■ Problem details ■
Among the entries, find the lines with the string "BallFrame" and copy them.

[Stored dataset items]
/-
Origin: expansion seat `planner-pub-hodgecm-pv03-0`, handover 2026-08-18 (`HOME/pub-hodgecm-pv03/lean/Pv03/PerL34/BallSpansSmoke.lean`, md5 777f3508, 184 lines);
landed by the gen-6 packager in gate run 22 as `HodgeCM/PerL34/BallSpansSmoke.lean` (import ^import Pv[0-9]+\.PerL34\.→import HodgeCM.PerL34. ×1).
-/
/-
Origin: HOME/pub-hodgecm-pv03/lean/Pv03/PerL34/BallSpansSmoke.lean — session planner-pub-hodgecm-pv03-0 (unit
pub-hodgecm-pv03, DAG-NODE PROVER #03, node N33 holder).  Intended final place (OPTIONAL smoke file, additive):
`HodgeCM/PerL34/BallSpansSmoke.lean`, after `HodgeCM/PerL34/BallFrame.lean` (pv03 v7; here `import Pv03.PerL34.BallFrame`
— PACKAGER: landed name).  KERNEL: nothing cited, nothing asserted.
-/
import Summits.HodgeConjecture.HodgeCM.PerL34.BallFrame

/-!
# Satisfiability of the non-dictionary inputs of seam S1 (`BallSpans.BallSpanStepsInput`)

A vacuity guard for the seam-S1 constructor `BallSpans.LineSpans.n33c_ball` (cf. GAPS pv14-C2 / carver-g2
`SeamVacuity`): the group-level inputs it consumes — pv02's five INPUT Props `LeftInvariant`, `CompactInvariant`,
`FiniteStable`, `UHolomorphic`, `SomeNonzero` of `P43_lineSpan.LineSpanData`, the dictionary sentence `HolFromBall`
(equivalently the intrinsic `BallFrame.HolFrame`) and `Dense Δ` — are JOINTLY SATISFIABLE over the canonical ball
model, by an explicit elementary witness:

* `G_c := Unit`, `G_f := U(2,1)` (discrete copy), `Γ :=` the graph `{(g, (), g)}` (so `Δ = U(2,1)`, dense);
* `Hol :=` the continuous right-`K`-equivariant `ℂ²`-valued functions on `U(2,1)` (`BallFrame.IsFrameFn`);
* one index per type, `Θ_i(χ)[𝔭₊] := {F_ψ : ψ ∈ Hol}`, `F_ψ(g, c, h) := ψ(h⁻¹ g)` — left-`Γ`-invariant, constant in
  `c`, stable under right translation by `G_f`, with `u_{F_ψ} = ψ`, and non-zero (it contains the frame reading `R u₀`
  of the constant form `u₀ = e₀`).

Hence the kernel theorem `n33c_ball` fires on a concrete instance (`smoke_n33c`), and none of the hypotheses it lists
is contradictory on its own or jointly.  (The three dictionary Props `Dict_thetaClass₀/₁`, `Dict_cupWedge` speak
about a `ThetaModel` and are not exercised here.)  Nothing in this file is used by the main chain.
-/

set_option autoImplicit false

noncomputable section

open Complex

namespace HodgeCM
namespace PerL34
namespace BallSpansSmoke

open HodgeCM.PerL34.BallModel HodgeCM.PerL34.BallSpans HodgeCM.PerL34.BallFrame
  HodgeCM.PerL34.WedgeNonvanishing HodgeCM.PerL34.P43

/-- `Hol` of the witness: continuous right-`K`-equivariant `ℂ²`-valued functions on `U(2,1)`. -/
def holSub : Submodule ℂ (U21 → (Fin 2 → ℂ)) where
  carrier := {φ | Continuous φ ∧ IsFrameFn φ}
  add_mem' := by
    rintro φ ψ ⟨hφc, hφf⟩ ⟨hψc, hψf⟩
    refine ⟨hφc.add hψc, fun g k hk => ?_⟩
    simp only [Pi.add_apply, hφf g k hk, hψf g k hk, map_add]
  zero_mem' := by
    refine ⟨continuous_const, fun g k _ => ?_⟩
    simp only [Pi.zero_apply, map_zero]
  smul_mem' := by
    rintro c φ ⟨hφc, hφf⟩
    refine ⟨hφc.const_smul c, fun g k hk => ?_⟩
    simp only [Pi.smul_apply, hφf g k hk, map_smul]

/-- (Ported verbatim from the HodgeCMPerL package; no docstring in the source.) -/
theorem mem_holSub {φ : U21 → (Fin 2 → ℂ)} : φ ∈ holSub ↔ Continuous φ ∧ IsFrameFn φ := Iff.rfl

/-- Left translates of elements of `Hol` are in `Hol` (the frame condition is a condition on the right). -/
theorem lTransl_mem_holSub (h : U21) {φ : U21 → (Fin 2 → ℂ)} (hφ : φ ∈ holSub) : lTransl h φ ∈ holSub := by
  obtain ⟨hc, hf⟩ := hφ
  refine ⟨hc.comp (continuous_const_mul h), fun g k hk => ?_⟩
  simp only [lTransl_apply, ← mul_assoc]
  exact hf (h * g) k hk

/-- `ψ ↦ F_ψ`, `F_ψ(g, c, h) := ψ(h⁻¹ g)`. -/
def lift : (U21 → (Fin 2 → ℂ)) →ₗ[ℂ] (U21 × Unit × U21 → (Fin 2 → ℂ)) where
  toFun ψ x := ψ (x.2.2⁻¹ * x.1)
  map_add' _ _ := rfl
  map_smul' _ _ := rfl

/-- (Ported verbatim from the HodgeCMPerL package; no docstring in the source.) -/
@[simp] theorem lift_apply (ψ : U21 → (Fin 2 → ℂ)) (x : U21 × Unit × U21) : lift ψ x = ψ (x.2.2⁻¹ * x.1) := rfl

/-- The graph subgroup `{(g, (), g)}` of `U(2,1) × Unit × U(2,1)`. -/
def graph : Subgroup (U21 × Unit × U21) where
  carrier := {x | x.2.2 = x.1}
  mul_mem' := by
    rintro ⟨a, b, c⟩ ⟨d, e, f⟩ (h1 : c = a) (h2 : f = d)
    show c * f = a * d
    rw [h1, h2]
  one_mem' := rfl
  inv_mem' := by
    rintro ⟨a, b, c⟩ (h : c = a)
    show c⁻¹ = a⁻¹
    rw [h]

/-- (Ported verbatim from the HodgeCMPerL package; no docstring in the source.) -/
theorem mem_graph {x : U21 × Unit × U21} : x ∈ graph ↔ x.2.2 = x.1 := Iff.rfl

/-- The witness (reducible, so that its fields compute by unification). -/
abbrev witness : LineSpans where
  Gc := Unit
  Gf := U21
  Γ := graph
  X := fun _ => Unit
  ThetaP := fun _ _ => holSub.map lift
  Hol := holSub

/-- (Ported verbatim from the HodgeCMPerL package; no docstring in the source.) -/
theorem uEval_lift (ψ : U21 → (Fin 2 → ℂ)) :
    (uEval : (U21 × Unit × U21 → (Fin 2 → ℂ)) →ₗ[ℂ] (U21 → (Fin 2 → ℂ))) (lift ψ) = ψ := by
  funext g
  simp

/-- (Ported verbatim from the HodgeCMPerL package; no docstring in the source.) -/
theorem rTransl_lift (h : U21) (ψ : U21 → (Fin 2 → ℂ)) :
    rTransl h (lift ψ) = lift (lTransl h⁻¹ ψ) := by
  funext x
  simp [mul_assoc]

/-- (Ported verbatim from the HodgeCMPerL package; no docstring in the source.) -/
theorem witness_leftInvariant : witness.D.LeftInvariant := by
  intro i χ F hF γ hγ x
  obtain ⟨ψ, -, rfl⟩ := Submodule.mem_map.mp hF
  have hγ' : γ.2.2 = γ.1 := hγ
  show ψ ((γ.2.2 * x.2.2)⁻¹ * (γ.1 * x.1)) = ψ (x.2.2⁻¹ * x.1)
  rw [hγ', mul_inv_rev, mul_assoc, inv_mul_cancel_left]

/-- (Ported verbatim from the HodgeCMPerL package; no docstring in the source.) -/
theorem witness_compactInvariant : witness.D.CompactInvariant := by
  intro i χ F hF g c k
  obtain ⟨ψ, -, rfl⟩ := Submodule.mem_map.mp hF
  rfl

/-- (Ported verbatim from the HodgeCMPerL package; no docstring in the source.) -/
theorem witness_finiteStable : witness.D.FiniteStable := by
  intro i χ h F hF
  obtain ⟨ψ, hψ, rfl⟩ := Submodule.mem_map.mp hF
  rw [rTransl_lift]
  exact Submodule.mem_map.mpr ⟨lTransl h⁻¹ ψ, lTransl_mem_holSub h⁻¹ hψ, rfl⟩

/-- (Ported verbatim from the HodgeCMPerL package; no docstring in the source.) -/
theorem witness_uHolomorphic : witness.D.UHolomorphic := by
  intro i χ F hF
  obtain ⟨ψ, hψ, rfl⟩ := Submodule.mem_map.mp hF
  rw [uEval_lift]
  exact hψ

/-- The constant form `e₀` on the ball and its frame reading, a non-zero element of `Hol`. -/
def u₀ : Ball → (Fin 2 → ℂ) := fun _ => ![1, 0]

/-- (Ported verbatim from the HodgeCMPerL package; no docstring in the source.) -/
theorem R_u₀_mem : R u₀ ∈ holSub := ⟨continuous_R continuous_const, isFrameFn_R u₀⟩

/-- (Ported verbatim from the HodgeCMPerL package; no docstring in the source.) -/
theorem R_u₀_one : R u₀ 1 = ![1, 0] := by
  rw [R_apply, inv_one, one_smul, A_one]
  rfl

/-- (Ported verbatim from the HodgeCMPerL package; no docstring in the source.) -/
theorem lift_R_u₀_ne_zero : lift (R u₀) ≠ 0 := by
  intro h
  have h1 := congr_fun (congr_fun h ((1 : U21), (), (1 : U21))) 0
  rw [lift_apply, Pi.zero_apply, Pi.zero_apply] at h1
  simp only [inv_one, mul_one, R_u₀_one, Matrix.cons_val_zero] at h1
  exact one_ne_zero h1

/-- (Ported verbatim from the HodgeCMPerL package; no docstring in the source.) -/
theorem witness_someNonzero : witness.D.SomeNonzero := by
  intro i
  refine ⟨(), fun hbot => lift_R_u₀_ne_zero ?_⟩
  have hmem : lift (R u₀) ∈ witness.D.ThetaP i () := Submodule.mem_map.mpr ⟨R u₀, R_u₀_mem, rfl⟩
  rw [hbot] at hmem
  exact (Submodule.mem_bot ℂ).mp hmem

/-- (Ported verbatim from the HodgeCMPerL package; no docstring in the source.) -/
theorem witness_holFrame : HolFrame witness := fun _ hφ => hφ

/-- (Ported verbatim from the HodgeCMPerL package; no docstring in the source.) -/
theorem witness_holFromBall : witness.HolFromBall := holFromBall_of_frame witness witness_holFrame

/-- (Ported verbatim from the HodgeCMPerL package; no docstring in the source.) -/
theorem witness_Δ_eq_top : witness.Δ = ⊤ := by
  refine top_unique fun g _ => ?_
  exact Subgroup.mem_map.mpr ⟨(g, (), g), rfl, rfl⟩

/-- (Ported verbatim from the HodgeCMPerL package; no docstring in the source.) -/
theorem witness_dense : Dense (witness.Δ : Set U21) := by
  rw [witness_Δ_eq_top, Subgroup.coe_top]
  exact dense_univ

/-- **The seam-S1 constructor fires on the witness**: pv03's ball-level `N33c_statement` for the witness's spans. -/
theorem smoke_n33c : N33c_statement witness.Δ A (witness.gen 0) (witness.gen 1) :=
  witness.n33c_ball witness_leftInvariant witness_compactInvariant witness_finiteStable witness_uHolomorphic
    witness_someNonzero witness_holFromBall

/-- **Joint satisfiability of the non-dictionary inputs of `BallSpanStepsInput`.** -/
theorem s1_inputs_satisfiable :
    ∃ S : LineSpans, S.D.LeftInvariant ∧ S.D.CompactInvariant ∧ S.D.FiniteStable ∧ S.D.UHolomorphic ∧
      S.D.SomeNonzero ∧ HolFrame S ∧ S.HolFromBall ∧ Dense (S.Δ : Set U21) ∧
      N33c_statement S.Δ A (S.gen 0) (S.gen 1) :=
  ⟨witness, witness_leftInvariant, witness_compactInvariant, witness_finiteStable, witness_uHolomorphic,
    witness_someNonzero, witness_holFrame, witness_holFromBall, witness_dense, smoke_n33c⟩

end BallSpansSmoke
end PerL34
end HodgeCM

end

■ Task result ■
`HodgeCM/PerL34/BallSpansSmoke.lean`, after `HodgeCM/PerL34/BallFrame.lean` (pv03 v7; here `import Pv03.PerL34.BallFrame`
import Summits.HodgeConjecture.HodgeCM.PerL34.BallFrame
(equivalently the intrinsic `BallFrame.HolFrame`) and `Dense Δ` — are JOINTLY SATISFIABLE over the canonical ball
* `Hol :=` the continuous right-`K`-equivariant `ℂ²`-valued functions on `U(2,1)` (`BallFrame.IsFrameFn`);
open HodgeCM.PerL34.BallModel HodgeCM.PerL34.BallSpans HodgeCM.PerL34.BallFrame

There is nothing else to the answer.